OPINION EXPRESSED IN THIS DOCUMENT ARE THE VIEW OF MARC-ANTOINE RUEL AND ARE NOT REPRESENTATIVE OF THE VIEW OF HIS EMPLOYER, GOOGLE INC. </blink>
Initially presented at agilis.is conference in Reykjavik, Iceland on 2011-11-14 by Marc-Antoine Ruel. This document is a flattened version of the presentation done there.
As a team, we provide the infrastructure necessary to enable the current release process, which I'll describe during the presentation.
You cannot approach client project infrastructure the same way you do for web services. The deployment cost is largely different. The feedback loop, to know what's happening on the user's machine, has much higher latency.
Most web services and web sites use really fast release cycles. I've heard some big site having a 6 months release cycle but that's not the norm. And I presume if you are here today, you don't want to be on the laggard side. I'm going to focus this presentation on client side which has totally different and interesting challenges. We wanted Google Chrome to feel like the web and not like shrink wrapped software. My talk is focusing on techniques used to enable this vision.
Reduce friction for
First, you cannot be agile if you have friction along the path. Being agile is all about reducing the friction from the inital requirement, to the updated requirements to the end result, all in an iterative feedback loop. If you don't look at the whole picture, the end-to-end experience breaks down.
To ensure a delightful experience for the user, we need to react fast. I'll focus on four points in this presentation with how we addressed each of these friction points.
Let's start with friction for developers. That what most people thinks about for agile development, staying up to date with the requirement from your client and updating accordingly. But in practice that's not sufficient. There's mentality and practice changes to ensure that the lean small team agility scales to hundreds of developers.
Feature branches are the worst of all evils. Let me explain. Most of the time, the feature doesn't work well on the branch, but everytime, it doesn't work at all when merged back on the master branch. Even more, they are disruptive to merge and most of all; they always need to be merged yesterday.
The incentives are just plain wrong. First, it's too easy to underestimate the cost of the feature branch for a product manager. The developer wants a stable code base to work on. But staying on old code means that he doesn't see any refactoring going on, so when he merges back, he may need to redo his change completely on the new code. What this means is that after a while, nobody evey dare to refactor the code in fear of retaliation.
Most of our features are developed directly on the master branch and disabled just after forking a release branch if not stable worthy. Let me do a pause here, we have 4 release channels in increasing order of freshness, stable, beta, developer and canary. The canary strives to be a daily build. That's why the canary is very unstable as all the experimental features are enabled, once a developer release branch is made, all the experimental features that have no chance to go to stable in their current state are disabled on the branch. They'll have their chance in 6 weeks as we do new major release every 6 weeks. Devs like to work on a branch that works for them so they can do a fast code/build/debug cycle. If unrelated breaking change breaks their local checkout, they will be staled. Scaling up the number of developers means scaling up the number of commits per hour.

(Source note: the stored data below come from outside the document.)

import Mathlib
import Summits.Ventures.PercRepro2.Tail2DBlockCalc
import Summits.Ventures.PercRepro2.Tail2DHarrisSP
import Summits.Ventures.PercRepro2.Tail2DFlowOneBlocks
import Summits.Ventures.PercRepro2.Tail2DFlowOneStep01
import Summits.Ventures.PercRepro2.Tail2DParFin
import Summits.Ventures.PercRepro2.Tail2DParFinFlip
import Summits.Ventures.PercRepro2.Tail2DParFinTop
import Summits.Ventures.PercRepro2.Tail2DParFinCount
import Summits.Ventures.PercRepro2.Tail2DParFinRelax

/-!
# (SD) at the sub-top level `u + v = k − 1` on `k` flow-one factors: the one-change certificate, part I
(seat mine-b, cell pub-perc-repro2; conjectures/MINE-B.md §44)

At a sub-top position (`u + v + 1 = k`, `u ≥ v + 2`) every source configuration either STAYS, or FLIPS one red
factor (`R → B`), or RELAXES one red factor (`R → col = C ⊔ B`): the bottom words (`v` blues) flip a uniformly random
red; a common word (`v + 1` blues, `u` reds, no `C`) stays with probability `ι = λ − (v+1)/(u+1)`, relaxes each red at
rate `ξ = λ − (v+1)/u` and flips the red `i` at rate `(1−ι)/u − ξ − (ξ/k)(Γ_ρ(w) + (v+1)γ_i)` with `γ_i = #C_i/#R_i`
and `Γ_ρ(w) = Σ_{i red} γ_i` — the flips absorb the word-dependent cost of the relaxes.  This file: the index set,
the blocks, the weights, their non-negativity (from the closed forms of the two tail counts), the dominations and
the source coverage.
-/

namespace Summit.Ventures.PercRepro2.Tail2D

open V2Closure Finset

section Rates

variable (k : ℕ) (X : Fin k → V2Closure.SP) (u v : ℕ)

/-- `γ_i = #C_i / #R_i` -/
noncomputable def gam (i : Fin k) : ℚ := ((cellSet (X i)).card : ℚ) / ((rSet (X i)).card : ℚ)

/-- `Γ_ρ(w) = Σ_{i red in w} γ_i` -/
noncomputable def gamRed (w : Fin k → Ltr) : ℚ := ∑ i ∈ redSet k w, gam k X i

/-- `x = Γ / k` -/
noncomputable def gx : ℚ := (∑ i, gam k X i) / k

/-- `λ = |E(u,v)| / |E(u−1,v+1)|` -/
noncomputable def lamQ : ℚ :=
  (tailCount (parFin k X) u v : ℚ) / (tailCount (parFin k X) (u - 1) (v + 1) : ℚ)

/-- the identity rate `ι = λ − (v+1)/(u+1)` -/
noncomputable def iotaQ : ℚ := lamQ k X u v - (v + 1) / (u + 1)

/-- the relax rate `ξ = λ − (v+1)/u` -/
noncomputable def xiQ : ℚ := lamQ k X u v - (v + 1) / u

/-- the flip rate of a common word at its red `i` -/
noncomputable def flQ (w : Fin k → Ltr) (i : Fin k) : ℚ :=
  (1 - iotaQ k X u v) / u - xiQ k X u v - xiQ k X u v / k * (gamRed k X w + (v + 1) * gam k X i)

/-- `γ_i ≥ 0` -/
theorem gam_nonneg (i : Fin k) : 0 ≤ gam k X i := by unfold gam; positivity

/-- `Γ_ρ(w) ≥ 0` -/
theorem gamRed_nonneg (w : Fin k → Ltr) : 0 ≤ gamRed k X w :=
  Finset.sum_nonneg (fun i _ => gam_nonneg k X i)

/-- `x ≥ 0` -/
theorem gx_nonneg : 0 ≤ gx k X := by unfold gx; exact div_nonneg (Finset.sum_nonneg (fun i _ => gam_nonneg k X i)) (by positivity)

/-- `γ_i ≤ Γ` -/
theorem gam_le_sum (i : Fin k) : gam k X i ≤ ∑ j, gam k X j :=
  Finset.single_le_sum (fun j _ => gam_nonneg k X j) (Finset.mem_univ i)

/-- `Γ_ρ(w) ≤ Γ` -/
theorem gamRed_le_sum (w : Fin k → Ltr) : gamRed k X w ≤ ∑ j, gam k X j :=
  Finset.sum_le_sum_of_subset_of_nonneg (Finset.subset_univ _) (fun j _ _ => gam_nonneg k X j)

/-- `Γ̃ = A · Γ` when every factor has a red crossing -/
theorem massG_eq (hR : ∀ i, 0 < (rSet (X i)).card) : massG k X = massA k X * ∑ i, gam k X i := by
  unfold massG massA gam
  rw [Finset.mul_sum]
  refine Finset.sum_congr rfl (fun l _ => ?_)
  have hl : ((rSet (X l)).card : ℚ) ≠ 0 := by exact_mod_cast (hR l).ne'
  have hprod : (∏ i, ((rSet (X i)).card : ℚ)) = ((rSet (X l)).card : ℚ) * ∏ i ∈ ({l} : Finset (Fin k))ᶜ, ((rSet (X i)).card : ℚ) := by
    rw [← Finset.prod_mul_prod_compl ({l} : Finset (Fin k)), Finset.prod_singleton]
  rw [hprod]
  field_simp

/-- `A > 0` when every factor has a red crossing -/
theorem massA_pos (hR : ∀ i, 0 < (rSet (X i)).card) : 0 < massA k X := by
  unfold massA
  exact Finset.prod_pos (fun i _ => by exact_mod_cast hR i)

/-- **`λ = N/D`** at the sub-top level -/
theorem lamQ_eq (hX : ∀ i, FlowOne (X i)) (hR : ∀ i, 0 < (rSet (X i)).card) (hk : u + v + 1 = k) (hu : 1 ≤ u) :
    lamQ k X u v = subN u v (gx k X) / subD u v (gx k X) := by
  subst hk
  have hk' : (u - 1) + (v + 1) + 1 = u + v + 1 := by omega
  unfold lamQ
  rw [tailCount_subtop _ X hX u v rfl, tailCount_subtop _ X hX (u - 1) (v + 1) hk', massG_eq _ X hR]
  have hA := massA_pos _ X hR
  set A := massA (u + v + 1) X with hA'
  set G := ∑ i, gam (u + v + 1) X i with hG
  have hG0 : 0 ≤ G := Finset.sum_nonneg (fun i _ => gam_nonneg _ X i)
  -- the binomial relations
  have r1 : ((u + v + 1).choose (v + 1) : ℚ) * (v + 1) = ((u + v + 1).choose v : ℚ) * (u + 1) := by
    have := Nat.choose_succ_right_eq (u + v + 1) v
    have e : u + v + 1 - v = u + 1 := by omega
    rw [e] at this
    exact_mod_cast this
  have r2 : ((u + v + 1).choose (v + 2) : ℚ) * (v + 2) = ((u + v + 1).choose (v + 1) : ℚ) * u := by
    have := Nat.choose_succ_right_eq (u + v + 1) (v + 1)
    have e : u + v + 1 - (v + 1) = u := by omega
    rw [e] at this
    exact_mod_cast this
  have r3 : ((u + v + 1 : ℕ) : ℚ) * ((u + v + 1 - 1).choose v : ℚ) = ((u + v + 1).choose (v + 1) : ℚ) * (v + 1) := by
    have := Nat.add_one_mul_choose_eq (u + v) v
    have e : u + v + 1 - 1 = u + v := by omega
    rw [e]
    exact_mod_cast this
  have r4 : ((u + v + 1 - 1).choose (v + 1) : ℚ) * (v + 1) = ((u + v + 1 - 1).choose v : ℚ) * u := by
    have := Nat.choose_succ_right_eq (u + v) v
    have e : u + v - v = u := by omega
    have e' : u + v + 1 - 1 = u + v := by omega
    rw [e] at this
    rw [e']
    exact_mod_cast this
  set P := ((u + v + 1).choose (v + 1) : ℚ) with hP
  have hPpos : 0 < P := by rw [hP]; exact_mod_cast Nat.choose_pos (by omega)
  have hE : A * (((u + v + 1).choose v : ℚ) + P) + A * G * ((u + v + 1 - 1).choose v : ℚ)
      = P * A * subN u v (gx (u + v + 1) X) := by
    unfold subN gx
    rw [← hG]
    have hu' : (u : ℚ) + 1 ≠ 0 := by positivity
    have hk0 : ((u + v + 1 : ℕ) : ℚ) ≠ 0 := by positivity
    have c1 : ((u + v + 1).choose v : ℚ) = P * (v + 1) / (u + 1) := by
      rw [eq_div_iff hu']; linarith [r1]
    have c3 : ((u + v + 1 - 1).choose v : ℚ) = P * (v + 1) / ((u + v + 1 : ℕ) : ℚ) := by
      rw [eq_div_iff hk0]; linarith [r3]
    rw [c1, c3]
    field_simp
    push_cast
    ring
  have hE' : A * (P + ((u + v + 1).choose (v + 2) : ℚ)) + A * G * ((u + v + 1 - 1).choose (v + 1) : ℚ)
      = P * A * subD u v (gx (u + v + 1) X) := by
    unfold subD gx
    rw [← hG]
    have hv' : (v : ℚ) + 2 ≠ 0 := by positivity
    have hv1 : (v : ℚ) + 1 ≠ 0 := by positivity
    have hk0 : ((u + v + 1 : ℕ) : ℚ) ≠ 0 := by positivity
    have c2 : ((u + v + 1).choose (v + 2) : ℚ) = P * u / (v + 2) := by
      rw [eq_div_iff hv']; linarith [r2]
    have c3 : ((u + v + 1 - 1).choose v : ℚ) = P * (v + 1) / ((u + v + 1 : ℕ) : ℚ) := by
      rw [eq_div_iff hk0]; linarith [r3]
    have c4 : ((u + v + 1 - 1).choose (v + 1) : ℚ) = P * u / ((u + v + 1 : ℕ) : ℚ) := by
      rw [eq_div_iff hk0]
      have := r4
      rw [c3] at this
      field_simp at this
      linarith [this]
    rw [c2, c4]
    field_simp
    push_cast
    ring
  rw [hE, hE']
  have hD := subD_pos u v (gx (u + v + 1) X) (gx_nonneg _ X)
  rw [mul_div_mul_left _ _ (by positivity)]


/-- the two tail counts of the sub-top level are positive -/
theorem tailCount_subtop_pos (hX : ∀ i, FlowOne (X i)) (hR : ∀ i, 0 < (rSet (X i)).card) (hk : u + v + 1 = k) :
    0 < (tailCount (parFin k X) u v : ℚ) := by
  rw [tailCount_subtop k X hX u v hk]
  have hA := massA_pos k X hR
  have hG : 0 ≤ massG k X := by
    unfold massG; exact Finset.sum_nonneg (fun l _ => by positivity)
  have hc : (0 : ℚ) < k.choose (v + 1) := by exact_mod_cast Nat.choose_pos (by omega)
  have hc' : (0 : ℚ) ≤ k.choose v := by positivity
  have hc'' : (0 : ℚ) ≤ (k - 1).choose v := by positivity
  nlinarith [mul_nonneg hG hc'', mul_nonneg hA.le hc']

variable {k X u v}

/-- the rates at the sub-top level, from `λ = N/D`: `ξ ≥ 0` -/
theorem xiQ_nonneg (hX : ∀ i, FlowOne (X i)) (hR : ∀ i, 0 < (rSet (X i)).card) (hk : u + v + 1 = k)
    (huv : v + 2 ≤ u) : 0 ≤ xiQ k X u v := by
  unfold xiQ
  rw [lamQ_eq k X u v hX hR hk (by omega)]
  exact sub_xi_nonneg u v (gx k X) (gx_nonneg k X) (by omega)

/-- `ι ≥ 0` -/
theorem iotaQ_nonneg (hX : ∀ i, FlowOne (X i)) (hR : ∀ i, 0 < (rSet (X i)).card) (hk : u + v + 1 = k)
    (huv : v + 2 ≤ u) : 0 ≤ iotaQ k X u v := by
  unfold iotaQ
  rw [lamQ_eq k X u v hX hR hk (by omega)]
  exact sub_iota_nonneg u v (gx k X) (gx_nonneg k X) (by omega)

/-- the flip rates are non-negative -/
theorem flQ_nonneg (hX : ∀ i, FlowOne (X i)) (hR : ∀ i, 0 < (rSet (X i)).card) (hk : u + v + 1 = k)
    (huv : v + 2 ≤ u) (w : Fin k → Ltr) (i : Fin k) : 0 ≤ flQ k X u v w i := by
  have hxi := xiQ_nonneg hX hR hk huv
  have hmargin := sub_flip_margin u v (gx k X) (gx_nonneg k X) (by omega)
  rw [← lamQ_eq k X u v hX hR hk (by omega)] at hmargin
  have hkpos : (0 : ℚ) < k := by exact_mod_cast (show 0 < k by omega)
  have hbound : gamRed k X w + (v + 1) * gam k X i ≤ (v + 2) * gx k X * k := by
    have h1 := gamRed_le_sum k X w
    have h2 := gam_le_sum k X i
    have e : (v + 2 : ℚ) * gx k X * k = (v + 2) * ∑ j, gam k X j := by
      unfold gx; field_simp
    rw [e]
    nlinarith [gam_nonneg k X i]
  unfold flQ
  have : xiQ k X u v / k * (gamRed k X w + (v + 1) * gam k X i) ≤ xiQ k X u v * ((v + 2) * gx k X) := by
    calc xiQ k X u v / k * (gamRed k X w + (v + 1) * gam k X i)
        ≤ xiQ k X u v / k * ((v + 2) * gx k X * k) := by
          apply mul_le_mul_of_nonneg_left hbound (by positivity)
      _ = xiQ k X u v * ((v + 2) * gx k X) := by field_simp
  unfold iotaQ xiQ at this
  unfold iotaQ xiQ
  nlinarith [this, hmargin]

end Rates

section Certificate

variable (k : ℕ) (X : Fin k → V2Closure.SP) (u v : ℕ)

/-- a source word: `#R ≥ u`, `#B ≥ v` -/
abbrev stSrc (w : Fin k → Ltr) : Prop := u ≤ nR k w ∧ v ≤ nB k w
/-- a bottom word: a source word with exactly `v` blues -/
abbrev stBot (w : Fin k → Ltr) : Prop := stSrc k u v w ∧ nB k w = v
/-- a common word: a source word with exactly `v + 1` blues -/
abbrev stCom (w : Fin k → Ltr) : Prop := stSrc k u v w ∧ nB k w = v + 1

/-- an identity index (`m = 0`): a common word -/
abbrev stId (w : Fin k → Ltr) (_i : Fin k) (m : Fin 3) : Prop := m = 0 ∧ stCom k u v w
/-- a flip index (`m = 1`): a source word and one of its reds -/
abbrev stFl (w : Fin k → Ltr) (i : Fin k) (m : Fin 3) : Prop := m = 1 ∧ stSrc k u v w ∧ w i = Ltr.R
/-- a relax index (`m = 2`): a common word and one of its reds -/
abbrev stRx (w : Fin k → Ltr) (i : Fin k) (m : Fin 3) : Prop := m = 2 ∧ stCom k u v w ∧ w i = Ltr.R

/-- the source block of an index -/
def stP (w : Fin k → Ltr) (i : Fin k) (m : Fin 3) : Finset (parFin k X).Conf :=
  if stId k u v w i m ∨ stFl k u v w i m ∨ stRx k u v w i m then blockOf k X w else ∅

/-- the target block of an index -/
def stQ (w : Fin k → Ltr) (i : Fin k) (m : Fin 3) : Finset (parFin k X).Conf :=
  if stId k u v w i m then blockOf k X w
  else if stFl k u v w i m then blockOf k X (flipSet k w {i})
  else if stRx k u v w i m then blockCol k X w i else ∅

/-- the weight of an index -/
noncomputable def stW (w : Fin k → Ltr) (i : Fin k) (m : Fin 3) : ℚ :=
  if stId k u v w i m then iotaQ k X u v * (blockOf k X w).card / (tailCount (parFin k X) u v * k)
  else if stFl k u v w i m then
    (if stBot k u v w then ((nR k w : ℚ))⁻¹ else flQ k X u v w i) * (blockOf k X w).card / tailCount (parFin k X) u v
  else if stRx k u v w i m then xiQ k X u v * (blockCol k X w i).card / tailCount (parFin k X) u v
  else 0

variable {k X u v}

/-- the weights are non-negative -/
theorem stW_nonneg (hX : ∀ i, FlowOne (X i)) (hR : ∀ i, 0 < (rSet (X i)).card) (hk : u + v + 1 = k)
    (huv : v + 2 ≤ u) (w : Fin k → Ltr) (i : Fin k) (m : Fin 3) : 0 ≤ stW k X u v w i m := by
  unfold stW
  have h1 := iotaQ_nonneg hX hR hk huv
  have h2 := xiQ_nonneg hX hR hk huv
  have h3 := flQ_nonneg hX hR hk huv w i
  split_ifs <;> positivity

/-- every index is a product coupling -/
theorem stP_dom (hX : ∀ i, FlowOne (X i)) (w : Fin k → Ltr) (i : Fin k) (m : Fin 3) :
    BlockDom (parFin k X) (stP k X u v w i m) (stQ k X u v w i m) := by
  unfold stP stQ
  by_cases h1 : stId k u v w i m
  · rw [if_pos (Or.inl h1), if_pos h1]; exact blockDom_refl _ _
  · rw [if_neg h1]
    by_cases h2 : stFl k u v w i m
    · rw [if_pos (Or.inr (Or.inl h2)), if_pos h2]
      apply blockOf_dom
      intro j
      by_cases hj : j = i
      · subst hj; right; exact ⟨h2.2.2, by simp [flipSet]⟩
      · left; simp [flipSet, hj]
    · rw [if_neg h2]
      by_cases h3 : stRx k u v w i m
      · rw [if_pos (Or.inr (Or.inr h3)), if_pos h3]
        exact blockDom_col k X hX w i h3.2.2
      · rw [if_neg (fun h => h.elim h1 (fun h => h.elim h2 h3)), if_neg h3]
        exact blockDom_refl _ _

/-- the block of a word without `C` is non-empty when every factor has a red crossing -/
theorem card_blockOf_pos_of_noC (hR : ∀ i, 0 < (rSet (X i)).card) (w : Fin k → Ltr) (hw : ∀ i, w i ≠ Ltr.C) :
    0 < (blockOf k X w).card := by
  rw [card_blockOf]
  apply Finset.prod_pos
  intro i _
  cases hwi : w i
  · exact hR i
  · rw [show (letterSet (X i) Ltr.B).card = (letterSet (X i) Ltr.R).card from (card_letterSet_R_eq_B (X i)).symm]
    exact hR i
  · exact absurd hwi (hw i)

/-- a common word has no `C` -/
theorem stCom_noC (hk : u + v + 1 = k) (w : Fin k → Ltr) (hw : stCom k u v w) (i : Fin k) : w i ≠ Ltr.C := by
  intro hC
  have h3 := nR_add_nB_add_nC k w
  have : 0 < nC k w := by
    unfold nC
    apply Finset.card_pos.2
    exact ⟨i, by simp [cSet, hC]⟩
  have := hw.1.1; have := hw.2
  omega

/-- a common word has exactly `u` reds -/
theorem stCom_nR (hk : u + v + 1 = k) (w : Fin k → Ltr) (hw : stCom k u v w) : nR k w = u := by
  have h3 := nR_add_nB_add_nC k w
  have : nC k w = 0 := by
    unfold nC
    rw [Finset.card_eq_zero, Finset.eq_empty_iff_forall_notMem]
    intro i hi
    simp only [cSet, Finset.mem_filter, Finset.mem_univ, true_and] at hi
    exact stCom_noC hk w hw i hi
  have := hw.1.1; have := hw.2
  omega

/-- a target block is non-empty when its source block is -/
theorem stQ_nonempty (hX : ∀ i, FlowOne (X i)) (hR : ∀ i, 0 < (rSet (X i)).card) (hk : u + v + 1 = k)
    (w : Fin k → Ltr) (i : Fin k) (m : Fin 3) (_ : 0 < stW k X u v w i m)
    (hP : (stP k X u v w i m).Nonempty) : (stQ k X u v w i m).Nonempty := by
  unfold stP at hP
  unfold stQ
  by_cases h1 : stId k u v w i m
  · rw [if_pos (Or.inl h1)] at hP
    rw [if_pos h1]; exact hP
  · rw [if_neg h1]
    by_cases h2 : stFl k u v w i m
    · rw [if_pos (Or.inr (Or.inl h2))] at hP
      rw [if_pos h2]
      apply Finset.card_pos.1
      rw [card_blockOf_flipSet k X w {i} (by
        intro j hj; rw [Finset.mem_singleton] at hj; subst hj
        simp [redSet, h2.2.2])]
      exact Finset.card_pos.2 hP
    · rw [if_neg h2]
      by_cases h3 : stRx k u v w i m
      · rw [if_pos h3]
        apply Finset.card_pos.1
        rw [card_blockCol k X hX]
        have : 0 < (blockOf k X (Function.update w i Ltr.B)).card := by
          apply card_blockOf_pos_of_noC hR
          intro j
          by_cases hj : j = i
          · subst hj; simp
          · rw [Function.update_of_ne hj]; exact stCom_noC hk w h3.2.1 j
        omega
      · rw [if_neg (fun h => h.elim h1 (fun h => h.elim h2 h3))] at hP
        exact absurd hP Finset.not_nonempty_empty

end Certificate

end Summit.Ventures.PercRepro2.Tail2D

First line of defense is code reviews. We require it for almost all of the commits going in. There are exceptions but in general, not doing code reviews is frowned upon. Code reviews are a great tool to improve the code quality before it gets checked in, and has the side effect of helping new contributors to ramp up much faster by getting immediate feedback for their first change. Having effective code reviews require the developers to care about giving thoughtful feedback. That's a culture that is hard to enforce after starting a project.
Question: Who does systematic code reviews on their projects?
Question: Who uses continuous integration in their projects?
To work on master branch, the code must work. It's all about making sure each and every single commit is valid enough so that all the main functionality of the project is kept. Let me precise a little bit here. We don't want to product to be completely perfect; good enough will suffice. Good enough that we can actually release a build directly from it. That's a huge mentality ship for certain developers but that's a requirement. This also requires a huge investment in the infrastructure. In practice, we use buildbot, which is a open source python framework to manage a centralized build system. It's also used by WebKit and Mozilla and others. In practice, the tool doesn't matter, the process matters. We try to keep the testing cycle as low as possible to reduce the latency so the feedback loop from commit to test results is as tight as possible. To help with reducing tree breakage in the first place, we also use pre commit tests.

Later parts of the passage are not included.